Bridei son of Maelchon (died c. 586) was King of the Picts from 554 to 584. Sources are vague or contradictory regarding him, but it is believed that his court was near Loch Ness and that he may have been a Christian. Several contemporaries also claimed the title "King of the Picts". He died in the mid-580s, possibly in battle, and was succeeded by Gartnait son of Domelch.

== Historical sources ==
Bridei son of Maelchon was King of the Picts until his death around A.D. 584–586. Other forms of his name include Brude son of Melcho and, in Irish sources, Bruide son of Maelchú and Bruidhe son of Maelchon. He was first mentioned in the Irish annals from 558 to 560, where the Annals of Ulster report "the migration before Máelchú's son, King Bruide". An earlier entry, reporting the death of "Bruide son of Máelchú" in the Annals of Ulster for 505 is presumed to be an error. The Ulster annalist does not say who fled, but the later Annals of Tigernach refers to "the flight of the Scots before Bruide son of Máelchú" in 558. This uncertainty has provoked considerable speculation; in one version the Annals of Ulster is said to associate this with the death of Gabrán mac Domangairt.

== Personal life ==
Bridei is suggested to have been the son of Maelgwn Gwynedd by John Morris in his The Age of Arthur, where he is referred to in passing as "... Bridei, son of Maelgwn, the mighty king of north Wales, ...". Though the book has been a commercial success, it is disparaged by historians as an unreliable source of "misleading and misguided" information.

Bridei's death was reported in the 580s, perhaps in battle against Pictish rivals in Circinn, an area thought to correspond with the Mearns. The lists of kings in the Pictish Chronicle agree that Bridei was followed by Gartnait son of Domelch (Garnait II).

== Political life ==
Bridei appears in Adomnán's Life of Saint Columba as a contemporary and as one of the chief kings in Scotland. Adomnán's account of Bridei is problematic as it does not mention whether Bridei was already a Christian, and if not, whether Columba converted him.

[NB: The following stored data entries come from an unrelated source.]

/-- **The rank bound from small independent forms** (Baker Ch. 11 §4, linear version; gives
Rivoal Thm. 5.20 with its constant `[K:ℚ]`). See the module docstring. [folklore] -/
theorem rank_bound_of_small_forms (K : IntermediateField ℚ ℂ) [FiniteDimensional ℚ K] {ν : ℕ}
    (w : Fin ν → ℂ) (hw : ∃ i, w i ≠ 0)
    (hL4 : ∀ ε : ℝ, 0 < ε → ∃ r₀ : ℕ, ∀ r : ℕ, r₀ ≤ r → ∃ q : Fin ν → Fin ν → K,
      (∀ i j, IsIntegral ℤ (q i j)) ∧ (Matrix.of q).det ≠ 0 ∧
      (∀ i j (σ : K →ₐ[ℚ] ℂ), ‖σ (q i j)‖ ≤ ((r ! : ℕ) : ℝ) ^ (1 + ε)) ∧
      (∀ j, ‖∑ i, (q i j : ℂ) * w i‖ ≤ ((r ! : ℕ) : ℝ) ^ (-(ν : ℝ) + 1 + ε))) :
    ν ≤ finrank ℚ K * finrank K (Submodule.span K (Set.range w)) := by
  classical
  obtain ⟨i₀, hi₀⟩ := hw
  -- the relations `U = ker (c ↦ ∑ cᵢ wᵢ)` and the rank `ρ`
  set Φ : (Fin ν → K) →ₗ[K] ℂ := Fintype.linearCombination K w with hΦ
  set U : Submodule K (Fin ν → K) := LinearMap.ker Φ with hU
  set ρ := finrank K (Submodule.span K (Set.range w)) with hρ
  set d := finrank ℚ K with hd
  have hρrange : finrank K (LinearMap.range Φ) = ρ := by
    rw [hρ, hΦ, Fintype.range_linearCombination]
  have hdimU : finrank K U + ρ = ν := by
    have h := LinearMap.finrank_range_add_finrank_ker Φ
    rw [hρrange, finrank_fintype_fun_eq_card, Fintype.card_fin] at h
    rw [hU]; omega
  have hd1 : 1 ≤ d := finrank_pos
  by_contra hcontra
  have hlt : d * ρ < ν := not_le.mp hcontra
  -- an integral basis of `U`
  set nu := finrank K U with hnu
  set bU := Module.finBasis K U
  obtain ⟨Nsc, hNsc, hNint⟩ := exists_nat_mul_isIntegral_family K
    (fun p : Fin nu × Fin ν => ((bU p.1 : U) : Fin ν → K) p.2)
  set u : Fin nu → (Fin ν → K) := fun k => (Nsc : K) • ((bU k : U) : Fin ν → K) with hu
  have huU : ∀ k, u k ∈ U := fun k => U.smul_mem _ (bU k).2
  have huint : ∀ k i, IsIntegral ℤ (u k i) := fun k i => by
    simp only [hu, Pi.smul_apply, smul_eq_mul]; exact hNint (k, i)
  have hNK : (Nsc : K) ≠ 0 := by exact_mod_cast hNsc.ne'
  have huli : LinearIndependent K u := by
    have h1 : LinearIndependent K (fun k => ((bU k : U) : Fin ν → K)) :=
      bU.linearIndependent.map' U.subtype (Submodule.ker_subtype U)
    have : u = fun k => (Units.mk0 (Nsc : K) hNK : K) • ((bU k : U) : Fin ν → K) := rfl
    rw [this]
    exact h1.units_smul fun _ => Units.mk0 (Nsc : K) hNK
  -- a uniform bound `Hc ≥ 1` for the conjugates of the entries of `u`
  set Hc : ℝ := 1 + ∑ p : Fin nu × Fin ν × (K →ₐ[ℚ] ℂ), ‖p.2.2 (u p.1 p.2.1)‖ with hHc
  have hsum0 : 0 ≤ ∑ p : Fin nu × Fin ν × (K →ₐ[ℚ] ℂ), ‖p.2.2 (u p.1 p.2.1)‖ :=
    sum_nonneg fun _ _ => norm_nonneg _
  have hHc1 : 1 ≤ Hc := by linarith
  have hHcσ : ∀ k i (σ : K →ₐ[ℚ] ℂ), ‖σ (u k i)‖ ≤ Hc := by
    intro k i σ
    have h3 : ‖σ (u k i)‖ ≤ ∑ p : Fin nu × Fin ν × (K →ₐ[ℚ] ℂ), ‖p.2.2 (u p.1 p.2.1)‖ :=
      single_le_sum (f := fun p : Fin nu × Fin ν × (K →ₐ[ℚ] ℂ) => ‖p.2.2 (u p.1 p.2.1)‖)
        (fun _ _ => norm_nonneg _) (mem_univ (k, i, σ))
    linarith
  -- the parameters
  set ε : ℝ := 1 / (2 * (ν : ℝ) + 2) with hε
  have hε0 : 0 < ε := by positivity
  obtain ⟨r₀, hr₀⟩ := hL4 ε hε0
  -- the constant of the final inequality
  set C₁ : ℝ := ν * ((ν ! : ℝ) * Hc ^ nu) ^ d with hC₁
  -- Main estimate: for every `r ≥ r₀`, `‖w i₀‖ (r!)^{1/2} ≤ C₁`.
  have key : ∀ r : ℕ, r₀ ≤ r → ‖w i₀‖ * ((r ! : ℕ) : ℝ) ^ ((1 : ℝ) / 2) ≤ C₁ := by
    intro r hr
    obtain ⟨q, hqint, hqdet, hqσ, hqsmall⟩ := hr₀ r hr
    set F : ℝ := ((r ! : ℕ) : ℝ) with hF
    have hF1 : (1 : ℝ) ≤ F := by
      rw [hF]; exact_mod_cast Nat.one_le_iff_ne_zero.mpr r.factorial_ne_zero
    have hF0 : 0 < F := lt_of_lt_of_le one_pos hF1
    set G : ℝ := F ^ (1 + ε) with hG
    have hG1 : 1 ≤ G := Real.one_le_rpow hF1 (by linarith)
    set S : ℝ := F ^ (-(ν : ℝ) + 1 + ε) with hS
    -- the rows `q_{·j}` span `K^ν`
    set qrow : Fin ν → (Fin ν → K) := fun j i => q i j with hqrow
    have hqrow_li : LinearIndependent K qrow := by
      have : qrow = (Matrix.of q).col := by
        funext j i; simp [hqrow, Matrix.col]
      rw [this, Matrix.linearIndependent_cols_iff_isUnit, Matrix.isUnit_iff_isUnit_det]
      exact isUnit_iff_ne_zero.mpr hqdet
    have hqrow_span : Submodule.span K (Set.range qrow) = ⊤ := by
      haveI : Nonempty (Fin ν) := ⟨i₀⟩
      have hc : Fintype.card (Fin ν) = finrank K (Fin ν → K) := by simp
      simpa using (basisOfLinearIndependentOfCardEqFinrank hqrow_li hc).span_eq
    -- complete the integral basis `u` of `U` by `nq = ρ` of the rows
    obtain ⟨nq, J, hcount, hli⟩ :=
      linearIndependent_sum_elim_of_span_top U u huU huli rfl qrow hqrow_span
    have hnq : nq = ρ := by
      rw [finrank_fintype_fun_eq_card, Fintype.card_fin] at hcount
      omega
    -- the square matrix `R` (rows indexed by `Fin nu ⊕ Fin nq ≃ Fin ν`)
    have hcardT : Fintype.card (Fin nu ⊕ Fin nq) = Fintype.card (Fin ν) := by
      simp only [Fintype.card_sum, Fintype.card_fin]
      rw [finrank_fintype_fun_eq_card, Fintype.card_fin] at hcount
      exact hcount
    set eT : (Fin nu ⊕ Fin nq) ≃ Fin ν := Fintype.equivOfCardEq hcardT with heT
    set Rrow : (Fin nu ⊕ Fin nq) → (Fin ν → K) := Sum.elim u (qrow ∘ J) with hRrow
    set R : Matrix (Fin ν) (Fin ν) K := Matrix.of fun s i => Rrow (eT.symm s) i with hR
    have hRli : LinearIndependent K R.row := by
      have : R.row = Rrow ∘ eT.symm := by
        funext s i; simp [hR, Matrix.row]
      rw [this]
      exact hli.comp _ eT.symm.injective
    have hRdet : R.det ≠ 0 := by
      have hu : IsUnit R := Matrix.linearIndependent_rows_iff_isUnit.mp hRli
      exact isUnit_iff_ne_zero.mp ((Matrix.isUnit_iff_isUnit_det R).mp hu)
    have hRint : ∀ s i, IsIntegral ℤ (R s i) := by
      intro s i
      simp only [hR, Matrix.of_apply]
      rcases eT.symm s with k | y
      · exact huint k i
      · exact hqint i (J y)
    -- row bounds for the conjugates: `Hc` on `u`-rows, `G` on `q`-rows
    set y : Fin ν → ℝ := fun s => Sum.elim (fun _ => Hc) (fun _ => G) (eT.symm s) with hy
    have hy1 : ∀ s, 1 ≤ y s := fun s => by
      simp only [hy]; rcases eT.symm s with k | t <;> simp [hHc1, hG1]
    have hyσ : ∀ (σ : K →ₐ[ℚ] ℂ) s i, ‖σ (R s i)‖ ≤ y s := by
      intro σ s i
      simp only [hR, hy, Matrix.of_apply]
      rcases eT.symm s with k | t
      · exact hHcσ k i σ
      · exact hqσ i (J t) σ
    have hprody : ∏ s, y s = Hc ^ nu * G ^ nq := by
      rw [← eT.prod_comp y]
      simp only [hy, Equiv.symm_apply_apply, Fintype.prod_sum_type, Sum.elim_inl, Sum.elim_inr,
        prod_const, card_univ, Fintype.card_fin]
    -- (a) conjugates of `det R` are `≤ ν! Hc^nu G^nq`, hence Liouville
    have hdetσ : ∀ σ : K →ₐ[ℚ] ℂ, ‖σ R.det‖ ≤ (ν ! : ℝ) * (Hc ^ nu * G ^ nq) := by
      intro σ
      rw [AlgHom.map_det, ← hprody]
      have := norm_det_le_of_rows ((AlgHom.mapMatrix σ) R) y fun s i => by
        rw [AlgHom.mapMatrix_apply, Matrix.map_apply]; exact hyσ σ s i
      simpa [Fintype.card_fin] using this
    have hLiou := one_le_norm_mul_pow_of_isIntegral K hRdet (IsIntegral.det hRint) hdetσ
    -- (b) the complex matrix `Rc`, `Rc w = v`, and Cramer
    set Rc : Matrix (Fin ν) (Fin ν) ℂ := R.map (algebraMap K ℂ) with hRc
    have hRcdet : Rc.det = ((R.det : K) : ℂ) := by
      rw [hRc, ← RingHom.mapMatrix_apply, ← RingHom.map_det]; rfl
    set v : Fin ν → ℂ := Rc *ᵥ w with hv
    have hv_u : ∀ s k, eT.symm s = Sum.inl k → v s = 0 := by
      intro s k hs
      have hk : Φ (u k) = 0 := LinearMap.mem_ker.mp (huU k)
      rw [hΦ, Fintype.linearCombination_apply] at hk
      simp only [hv, Matrix.mulVec, dotProduct, hRc, Matrix.map_apply, hR, Matrix.of_apply, hs,
        hRrow, Sum.elim_inl]
      rw [← hk]
      refine Finset.sum_congr rfl fun i _ => ?_
      rw [Algebra.smul_def]
    have hv_q : ∀ s t, eT.symm s = Sum.inr t → ‖v s‖ ≤ S := by
      intro s t hs
      have : v s = ∑ i, (q i (J t) : ℂ) * w i := by
        simp only [hv, Matrix.mulVec, dotProduct, hRc, Matrix.map_apply, hR, Matrix.of_apply, hs,
          hRrow, Sum.elim_inr, Function.comp_apply, hqrow]
        rfl
      rw [this]; exact hqsmall (J t)
    have hcramer : Rc.det * w i₀ = ∑ s, Rc.adjugate i₀ s * v s := by
      have h := congr_fun (adjugate_mulVec_mulVec Rc w) i₀
      simp only [Pi.smul_apply, smul_eq_mul] at h
      rw [← h]
      simp [Matrix.mulVec, dotProduct, hv]
    -- (c) the adjugate entries against `q`-rows
    have hadj : ∀ s t, eT.symm s = Sum.inr t →
        ‖Rc.adjugate i₀ s‖ ≤ (ν ! : ℝ) * (Hc ^ nu * G ^ nq / G) := by
      intro s t hs
      have h1 := norm_adjugate_le_of_rows Rc y (fun s' i => by
        rw [hRc, Matrix.map_apply]; exact hyσ (IntermediateField.val K) s' i) i₀ s
      have h2 : ∏ s' ∈ univ.erase s, y s' = Hc ^ nu * G ^ nq / G := by
        have hys : y s = G := by simp [hy, hs]
        have h3 := mul_prod_erase univ y (mem_univ s)
        rw [hprody, hys] at h3
        rw [eq_div_iff (by positivity), mul_comm, h3]
      rw [h2, Fintype.card_fin] at h1
      exact h1
    -- (d) the upper bound for `‖det Rc‖ ‖w i₀‖`
    have hupper : ‖Rc.det‖ * ‖w i₀‖ ≤ ν * ((ν ! : ℝ) * (Hc ^ nu * G ^ nq / G) * S) := by
      rw [← norm_mul, hcramer]
      calc ‖∑ s, Rc.adjugate i₀ s * v s‖ ≤ ∑ s, ‖Rc.adjugate i₀ s * v s‖ := norm_sum_le _ _
        _ ≤ ∑ _s : Fin ν, (ν ! : ℝ) * (Hc ^ nu * G ^ nq / G) * S := by
            refine sum_le_sum fun s _ => ?_
            rw [norm_mul]
            rcases hs : eT.symm s with k | t
            · rw [hv_u s k hs, norm_zero, mul_zero]; positivity
            · exact mul_le_mul (hadj s t hs) (hv_q s t hs) (norm_nonneg _) (by positivity)
        _ = ν * ((ν ! : ℝ) * (Hc ^ nu * G ^ nq / G) * S) := by
            rw [sum_const, card_univ, Fintype.card_fin, nsmul_eq_mul]
    -- (e) combine with Liouville: `‖w i₀‖ ≤ C₁ · F^{(1+ε)ρd − ν}`
    have hB0 : 0 < (ν ! : ℝ) * (Hc ^ nu * G ^ nq) := by positivity
    have hw1 : ‖w i₀‖ ≤ ‖w i₀‖ * (‖Rc.det‖ * ((ν ! : ℝ) * (Hc ^ nu * G ^ nq)) ^ (d - 1)) := by
      have : 1 ≤ ‖Rc.det‖ * ((ν ! : ℝ) * (Hc ^ nu * G ^ nq)) ^ (d - 1) := by
        rw [hRcdet]; exact hLiou
      calc ‖w i₀‖ = ‖w i₀‖ * 1 := (mul_one _).symm
        _ ≤ _ := mul_le_mul_of_nonneg_left this (norm_nonneg _)
    have hw2 : ‖w i₀‖ ≤ ν * ((ν ! : ℝ) * (Hc ^ nu * G ^ nq / G) * S) *
        ((ν ! : ℝ) * (Hc ^ nu * G ^ nq)) ^ (d - 1) := by
      calc ‖w i₀‖ ≤ (‖Rc.det‖ * ‖w i₀‖) * ((ν ! : ℝ) * (Hc ^ nu * G ^ nq)) ^ (d - 1) := by
            rw [mul_comm ‖Rc.det‖]; rw [mul_assoc]; exact hw1
        _ ≤ _ := mul_le_mul_of_nonneg_right hupper (by positivity)
    -- (f) exponent bookkeeping: the right-hand side is `C₁ · F^{(1+ε)(nq d) − ν}` with
    -- `nq = ρ`, `ρ d ≤ ν − 1`, so it is `≤ C₁ F^{−1/2}`
    have hρd : (nq : ℝ) * d ≤ (ν : ℝ) - 1 := by
      rw [hnq]
      have : ρ * d + 1 ≤ ν := by rw [mul_comm]; omega
      have : ((ρ * d + 1 : ℕ) : ℝ) ≤ ν := by exact_mod_cast this
      push_cast at this; linarith
    have hexp : (1 + ε) * ((nq : ℝ) * d) - ν ≤ -(1 / 2 : ℝ) := by
      have hεeq : ε * (2 * (ν : ℝ) + 2) = 1 := by
        rw [hε]; field_simp
      have hεν : ε * ((ν : ℝ) - 1) ≤ 1 / 2 := by
        calc ε * ((ν : ℝ) - 1) ≤ ε * ((ν : ℝ) + 1) :=
              mul_le_mul_of_nonneg_left (by linarith) hε0.le
          _ = 1 / 2 := by linarith
      have h1 : (1 + ε) * ((nq : ℝ) * d) ≤ (1 + ε) * ((ν : ℝ) - 1) :=
        mul_le_mul_of_nonneg_left hρd (by linarith)
      linarith
    have hrhs : ν * ((ν ! : ℝ) * (Hc ^ nu * G ^ nq / G) * S) *
        ((ν ! : ℝ) * (Hc ^ nu * G ^ nq)) ^ (d - 1) =
        C₁ * F ^ ((1 + ε) * ((nq : ℝ) * d) - ν) := by
      -- collect the powers of `F`
      have hd' : ((d - 1 : ℕ) : ℝ) = (d : ℝ) - 1 := by
        rw [Nat.cast_sub hd1, Nat.cast_one]
      have hGpow : G ^ nq = F ^ ((1 + ε) * nq) := by
        rw [hG, ← Real.rpow_natCast, ← Real.rpow_mul hF0.le]
      have hGinv : G⁻¹ = F ^ (-(1 + ε)) := by rw [hG, Real.rpow_neg hF0.le]
      have hpowd : (F ^ ((1 + ε) * nq)) ^ (d - 1) = F ^ ((1 + ε) * nq * ((d : ℝ) - 1)) := by
        rw [← Real.rpow_natCast, ← Real.rpow_mul hF0.le, hd']
      have hFpart : F ^ ((1 + ε) * nq) * F ^ (-(1 + ε)) * S * F ^ ((1 + ε) * nq * ((d : ℝ) - 1)) =
          F ^ ((1 + ε) * ((nq : ℝ) * d) - ν) := by
        rw [hS, ← Real.rpow_add hF0, ← Real.rpow_add hF0, ← Real.rpow_add hF0]
        congr 1; ring
      have hconst : ((ν ! : ℝ) * Hc ^ nu) * ((ν ! : ℝ) ^ (d - 1) * (Hc ^ nu) ^ (d - 1)) =
          ((ν ! : ℝ) * Hc ^ nu) ^ d := by
        rw [← mul_pow, ← pow_succ', Nat.sub_add_cancel hd1]
      rw [div_eq_mul_inv, hGinv, hGpow, mul_pow, mul_pow, hpowd, hC₁, ← hconst, ← hFpart]
      ring
    have hw3 : ‖w i₀‖ ≤ C₁ * F ^ (-(1 / 2 : ℝ)) := by
      refine (hw2.trans (le_of_eq hrhs)).trans ?_
      exact mul_le_mul_of_nonneg_left (Real.rpow_le_rpow_of_exponent_le hF1 hexp) (by positivity)
    calc ‖w i₀‖ * F ^ ((1 : ℝ) / 2) ≤ C₁ * F ^ (-(1 / 2 : ℝ)) * F ^ ((1 : ℝ) / 2) :=
          mul_le_mul_of_nonneg_right hw3 (by positivity)
      _ = C₁ := by
          rw [mul_assoc, ← Real.rpow_add hF0]; norm_num
  -- Conclusion: `F = r!` is unbounded
  have hC₁ : 0 ≤ C₁ := by positivity
  have hwpos : 0 < ‖w i₀‖ := norm_pos_iff.mpr hi₀
  obtain ⟨R₀, hR₀⟩ := exists_nat_gt ((C₁ / ‖w i₀‖) ^ 2)
  set r := max r₀ (R₀ + 1) with hr
  have h1 := key r (le_max_left _ _)
  have h2 : ((R₀ : ℝ) + 1) ≤ ((r ! : ℕ) : ℝ) := by
    have : R₀ + 1 ≤ r ! := (le_max_right _ _).trans (Nat.self_le_factorial r)
    exact_mod_cast this
  have h3 : (C₁ / ‖w i₀‖) ^ 2 < ((r ! : ℕ) : ℝ) := lt_of_lt_of_le (by linarith) h2
  have h4 : C₁ / ‖w i₀‖ < ((r ! : ℕ) : ℝ) ^ ((1 : ℝ) / 2) := by
    rcases lt_or_ge (C₁ / ‖w i₀‖) 0 with hneg | hnn
    · exact lt_of_lt_of_le hneg (by positivity)
    · have := Real.rpow_lt_rpow (by positivity) h3 (by norm_num : (0 : ℝ) < 1 / 2)
      rwa [← Real.rpow_natCast, ← Real.rpow_mul hnn, show ((2 : ℕ) : ℝ) * (1 / 2) = 1 by norm_num,
        Real.rpow_one] at this
  have h5 : C₁ < ‖w i₀‖ * ((r ! : ℕ) : ℝ) ^ ((1 : ℝ) / 2) := by
    rwa [div_lt_iff₀ hwpos, mul_comm] at h4
  linarith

The archaeological discoveries at Portmahomack, showing that there was a monastic community there from around 550, provide some support for the idea that Bridei was either already a Christian, at least in name, or was converted by Columba.

Bridei was not the only "king of the Picts" during his lifetime. The death of Galam Cennalath — called "Cennalath, king of the Picts" — is recorded in 580 in the Annals of Ulster, four years before Bridei's death. In addition, Adomnán mentions the presence of the "under-king of Orkney" at Bridei's court. The Annals of Ulster report two expeditions to Orkney during Bridei's reign, in 580 and 581.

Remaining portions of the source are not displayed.